Start of The data

import Mathlib.NumberTheory.LSeries.HurwitzZetaEven
import Literature.NumberTheory.LFunctions.LagariasRains2003.Question
import HarnessLib

/-!
# Lagarias–Rains (2003) — the theta function `θ(t) = Σ_{n∈ℤ} e^{−π n² t}`

Elementary facts about `LagariasRains2003.theta` used by the representation (Theorem 2.1) and the
refutation of Question 1: `θ` is Mathlib's even Hurwitz kernel at `a = 0`, it satisfies the
transformation law `θ(1/t) = √t θ(t)`, `θ(t) − 1 = 2 Σ_{n≥1} e^{−π n² t}`, hence
`1 + 2e^{−πt} ≤ θ(t) ≤ 1 + 2e^{−πt}/(1 − e^{−πt})`, `θ` is antitone and continuous on `(0, ∞)`.
-/

open Set Filter Topology HurwitzZeta

namespace Literature.NumberTheory.LFunctions.LagariasRains2003

/-- `θ` of (1.4) is the even Hurwitz zeta kernel with `a = 0`. [cite: LagariasRains2003, (1.4)] -/
theorem theta_eq_evenKernel {t : ℝ} (ht : 0 < t) : theta t = evenKernel 0 t := by
  have h := hasSum_int_evenKernel 0 ht
  simp only [add_zero, QuotientAddGroup.mk_zero] at h
  exact h.tsum_eq

/-- `Σ_{n∈ℤ} e^{−π n² t}` converges to `θ(t)` (`t > 0`). [cite: LagariasRains2003, (1.4)] -/
theorem hasSum_theta {t : ℝ} (ht : 0 < t) :
    HasSum (fun n : ℤ => Real.exp (-Real.pi * (n : ℝ) ^ 2 * t)) (theta t) := by
  have h := hasSum_int_evenKernel 0 ht
  simp only [add_zero, QuotientAddGroup.mk_zero] at h
  rwa [theta_eq_evenKernel ht]

/-- `θ(t) − 1 = Σ_{n ≥ 0} 2 e^{−π (n+1)² t}` (`t > 0`). [cite: LagariasRains2003, (1.4)] -/
theorem hasSum_theta_sub_one {t : ℝ} (ht : 0 < t) :
    HasSum (fun n : ℕ => 2 * Real.exp (-Real.pi * ((n : ℝ) + 1) ^ 2 * t)) (theta t - 1) := by
  have h := hasSum_nat_cosKernel₀ 0 ht
  simp only [mul_zero, zero_mul, Real.cos_zero, mul_one, QuotientAddGroup.mk_zero] at h
  rwa [theta_eq_evenKernel ht, evenKernel_eq_cosKernel_of_zero]

/-- The transformation law `θ(1/t) = t^{1/2} θ(t)` (`t > 0`; Poisson summation).
[cite: LagariasRains2003, (2.2)] -/
theorem theta_one_div {t : ℝ} (ht : 0 < t) : theta (1 / t) = t ^ (1 / 2 : ℝ) * theta t := by
  have h1 : 0 < 1 / t := by positivity
  rw [theta_eq_evenKernel ht, theta_eq_evenKernel h1, evenKernel_functional_equation 0 t,
    evenKernel_eq_cosKernel_of_zero]
  have : t ^ (1 / 2 : ℝ) ≠ 0 := (Real.rpow_pos_of_pos ht _).ne'
  field_simp

/-- `θ(1/t²) = t θ(t²)` for `t > 0`. [cite: LagariasRains2003, (2.2)] -/
theorem theta_one_div_sq {t : ℝ} (ht : 0 < t) : theta (1 / t ^ 2) = t * theta (t ^ 2) := by
  rw [theta_one_div (by positivity)]
  congr 1
  rw [show (t ^ 2 : ℝ) = t ^ (2 : ℝ) by norm_cast, ← Real.rpow_mul ht.le]
  norm_num

/-- `1 + 2e^{−πt} ≤ θ(t)` (first term of the series). [cite: LagariasRains2003, (1.4)] -/
theorem one_add_le_theta {t : ℝ} (ht : 0 < t) : 1 + 2 * Real.exp (-Real.pi * t) ≤ theta t := by
  have h := hasSum_theta_sub_one ht
  have := sum_le_hasSum (Finset.range 1) (fun n _ => by positivity) h
  simp only [Finset.sum_range_one, Nat.cast_zero, zero_add, one_pow, mul_one] at this
  linarith

/-- `1 ≤ θ(t)`. [cite: LagariasRains2003, (1.4)] -/
theorem one_le_theta {t : ℝ} (ht : 0 < t) : 1 ≤ theta t := by
  have := one_add_le_theta ht
  have := Real.exp_pos (-Real.pi * t)
  linarith

/-- `0 < θ(t)`. [cite: LagariasRains2003, (1.4)] -/
theorem theta_pos {t : ℝ} (ht : 0 < t) : 0 < theta t := by linarith [one_le_theta ht]

/-- `θ(t) − 1 ≤ 2e^{−πt}/(1 − e^{−πt})` (compare with the geometric series, `n² ≥ n`).
[cite: LagariasRains2003, (1.4)] -/
theorem theta_sub_one_le {t : ℝ} (ht : 0 < t) :
    theta t - 1 ≤ 2 * Real.exp (-Real.pi * t) / (1 - Real.exp (-Real.pi * t)) := by
  set r := Real.exp (-Real.pi * t) with hr
  have hr0 : 0 ≤ r := (Real.exp_pos _).le
  have hr1 : r < 1 := by
    rw [hr]; apply Real.exp_lt_one_iff.mpr
    have := Real.pi_pos; nlinarith
  have hg : HasSum (fun n : ℕ => 2 * r * r ^ n) (2 * r * (1 - r)⁻¹) :=
    (hasSum_geometric_of_lt_one hr0 hr1).mul_left (2 * r)
  have hle := hasSum_le (f := fun n : ℕ => 2 * Real.exp (-Real.pi * ((n : ℝ) + 1) ^ 2 * t))
    (g := fun n : ℕ => 2 * r * r ^ n) ?_ (hasSum_theta_sub_one ht) hg
  · simpa [div_eq_mul_inv] using hle
  intro n
  have : Real.exp (-Real.pi * ((n : ℝ) + 1) ^ 2 * t) ≤ r * r ^ n := by
    rw [hr, ← Real.exp_nat_mul, ← Real.exp_add]
    apply Real.exp_le_exp.mpr
    have hn : (0 : ℝ) ≤ n := Nat.cast_nonneg n
    have hpt : 0 < Real.pi * t := by positivity
    nlinarith [mul_nonneg (mul_nonneg hn (by linarith : (0:ℝ) ≤ n + 1)) hpt.le]
  linarith

/-- `θ` is antitone on `(0, ∞)`. [cite: LagariasRains2003, (1.4)] -/
theorem theta_antitoneOn : AntitoneOn theta (Ioi 0) := by
  intro a ha b hb hab
  have h := hasSum_le (f := fun n : ℕ => 2 * Real.exp (-Real.pi * ((n : ℝ) + 1) ^ 2 * b))
    (g := fun n : ℕ => 2 * Real.exp (-Real.pi * ((n : ℝ) + 1) ^ 2 * a)) ?_
    (hasSum_theta_sub_one hb) (hasSum_theta_sub_one ha)
  · linarith
  intro n
  have : Real.exp (-Real.pi * ((n : ℝ) + 1) ^ 2 * b) ≤ Real.exp (-Real.pi * ((n : ℝ) + 1) ^ 2 * a) := by
    apply Real.exp_le_exp.mpr
    have : 0 ≤ Real.pi * ((n : ℝ) + 1) ^ 2 := by positivity
    nlinarith [mem_Ioi.mp ha]
  linarith

/-- `θ` is continuous on `(0, ∞)`. [cite: LagariasRains2003, (1.4)] -/
theorem continuousOn_theta : ContinuousOn theta (Ioi 0) :=
  (continuousOn_evenKernel 0).congr fun _ ht => theta_eq_evenKernel ht

end Literature.NumberTheory.LFunctions.LagariasRains2003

End of The data

Once the line with "nlinarith [mul_nonneg (mul_nonneg" is located in the data above, repeat it and every later line through the end, exactly.

## Expected output
    nlinarith [mul_nonneg (mul_nonneg hn (by linarith : (0:ℝ) ≤ n + 1)) hpt.le]
  linarith

/-- `θ` is antitone on `(0, ∞)`. [cite: LagariasRains2003, (1.4)] -/
theorem theta_antitoneOn : AntitoneOn theta (Ioi 0) := by
  intro a ha b hb hab
  have h := hasSum_le (f := fun n : ℕ => 2 * Real.exp (-Real.pi * ((n : ℝ) + 1) ^ 2 * b))
    (g := fun n : ℕ => 2 * Real.exp (-Real.pi * ((n : ℝ) + 1) ^ 2 * a)) ?_
    (hasSum_theta_sub_one hb) (hasSum_theta_sub_one ha)
  · linarith
  intro n
  have : Real.exp (-Real.pi * ((n : ℝ) + 1) ^ 2 * b) ≤ Real.exp (-Real.pi * ((n : ℝ) + 1) ^ 2 * a) := by
    apply Real.exp_le_exp.mpr
    have : 0 ≤ Real.pi * ((n : ℝ) + 1) ^ 2 := by positivity
    nlinarith [mem_Ioi.mp ha]
  linarith

/-- `θ` is continuous on `(0, ∞)`. [cite: LagariasRains2003, (1.4)] -/
theorem continuousOn_theta : ContinuousOn theta (Ioi 0) :=
  (continuousOn_evenKernel 0).congr fun _ ht => theta_eq_evenKernel ht

end Literature.NumberTheory.LFunctions.LagariasRains2003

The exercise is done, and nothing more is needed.